Each line from the one containing "## References" through the end of the data below is to be output verbatim, with no lines added or left out.

--- DATA FOR REVIEW Enclosed Below ---

import Summits.Ventures.QEC.Thresholds.ToricCodeHGPThresholdsTransport
import HarnessLib

/-!
# The census toric object `HGP(circ_L, circ_L)` inherits the lattice toric code's SAW-route thresholds, II (noisy measurement):
# `p_c^{ph} > .0112` (both records), two-rate boxes `p₀(4.7476)`, three-rate `p ≤ .0168`, `q ≤ .0112`
# — every minimum-weight space-time decoder family — UNCONDITIONAL, kernel

Venture QEC, `Summits/Ventures/QEC/Thresholds/` (LADDER-QEC rung Q5, CENSUS-PREREG cell B.0 / Q5 row F5; qec-type-09 gen 5, item
TORHGP-TRANSPORT, companion of `ToricCodeHGPThresholdsTransport.lean`). The space-time decoding problem of the census object
`toricHGPCode k` is the re-indexed one of the lattice toric code `toricCode (k+2)` (qec-type-03's `toricHGPCode_eq_reindex` with
`CSSPhenomenologicalReindex.lean`: pulled-back space-time decoders, `CSSPhenom.phenomFailureProb_pullback`,
`CSSPhenom.isMinWeight_pullback`); index shift `k ↦ k + 1` with the schedule `T' L = T (L - 1)` (`isPolyBounded_pred`). Hence:

| theorem | statement (HGP object `toricHGPCode k`, schedule `T`, every `k`) |
|---|---|
| `toricHGP_z_phenom_isThresholdLowerBound_of_lattice`, `toricHGP_x_phenom_isThresholdLowerBound_of_lattice` (+ `…Box…_of_lattice`) | TRANSFER: lattice phenomenological bounds / boxes valid for every poly schedule and every min-weight space-time decoder family hold for the HGP object, star and plaquette records |
| `toricHGP_z_phenom_accuracyThreshold_gt_0112`, `toricHGP_x_phenom_accuracyThreshold_gt_0112` | `q = p`, poly `T`: **`p_c^{ph} > .0112`** both records (was `.0101`, `ToricCodeHGPThresholds.lean`) |
| `toricHGP_z_phenom_isThresholdBoxLowerBound_kernelZ3SymmK12`, `toricHGP_x_phenom_isThresholdBoxLowerBound_kernelZ3SymmK12` | two-rate boxes `p₀(4.7476)` (was `p₀(5)`, `HGPInstancesBoxThresholds.lean`) |
| `toricHGP_depolPhenom_belowThreshold_0168_0112` | three-rate phenomenological depolarizing, sector-wise min-weight space-time decoding: **`p ≤ .0168`, `q_X, q_Z ≤ .0112` ⇒ `P_fail → 0`** (was `.0151 / .0101`, `CSSFamilyPhenomenologicalDepolarizing.lean`) |

All UNCONDITIONAL, tier CERTIFIED (kernel), axioms standard, 0 named facts. Theorem-only file.

## References

* [KovalevPryadko2012] A. A. Kovalev, L. P. Pryadko, arXiv:1202.0928, Examples 2 and 6 (toric codes as hypergraph products).
* [DennisEtAl2002] E. Dennis, A. Kitaev, A. Landahl, J. Preskill, J. Math. Phys. 43 (2002) 4452, arXiv:quant-ph/0110143, §5.3
  eqs. (threshold_iso), (threshold_iso_num) (and "T increasing no faster than a polynomial of L").
* [LinPryadko2024] H.-K. Lin, L. P. Pryadko, §4.2 Thm 6 (permutation-equivalent CSS codes).
* [AliferisGottesmanPreskill2006] P. Aliferis, D. Gottesman, J. Preskill, arXiv:quant-ph/0504218, §8.2 (chunk p0026 L11: depolarizing).
* [PonitzTittmann2000] A. Pönitz, P. Tittmann, Electron. J. Combin. 7 (2000) R21, Table 2 (`4.7476`).
-/

noncomputable section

--- End of Enclosed DATA FOR REVIEW ---

§ WRITTEN ANSWER
## References

* [KovalevPryadko2012] A. A. Kovalev, L. P. Pryadko, arXiv:1202.0928, Examples 2 and 6 (toric codes as hypergraph products).
* [DennisEtAl2002] E. Dennis, A. Kitaev, A. Landahl, J. Preskill, J. Math. Phys. 43 (2002) 4452, arXiv:quant-ph/0110143, §5.3
  eqs. (threshold_iso), (threshold_iso_num) (and "T increasing no faster than a polynomial of L").
* [LinPryadko2024] H.-K. Lin, L. P. Pryadko, §4.2 Thm 6 (permutation-equivalent CSS codes).
* [AliferisGottesmanPreskill2006] P. Aliferis, D. Gottesman, J. Preskill, arXiv:quant-ph/0504218, §8.2 (chunk p0026 L11: depolarizing).
* [PonitzTittmann2000] A. Pönitz, P. Tittmann, Electron. J. Combin. 7 (2000) R21, Table 2 (`4.7476`).
-/

noncomputable section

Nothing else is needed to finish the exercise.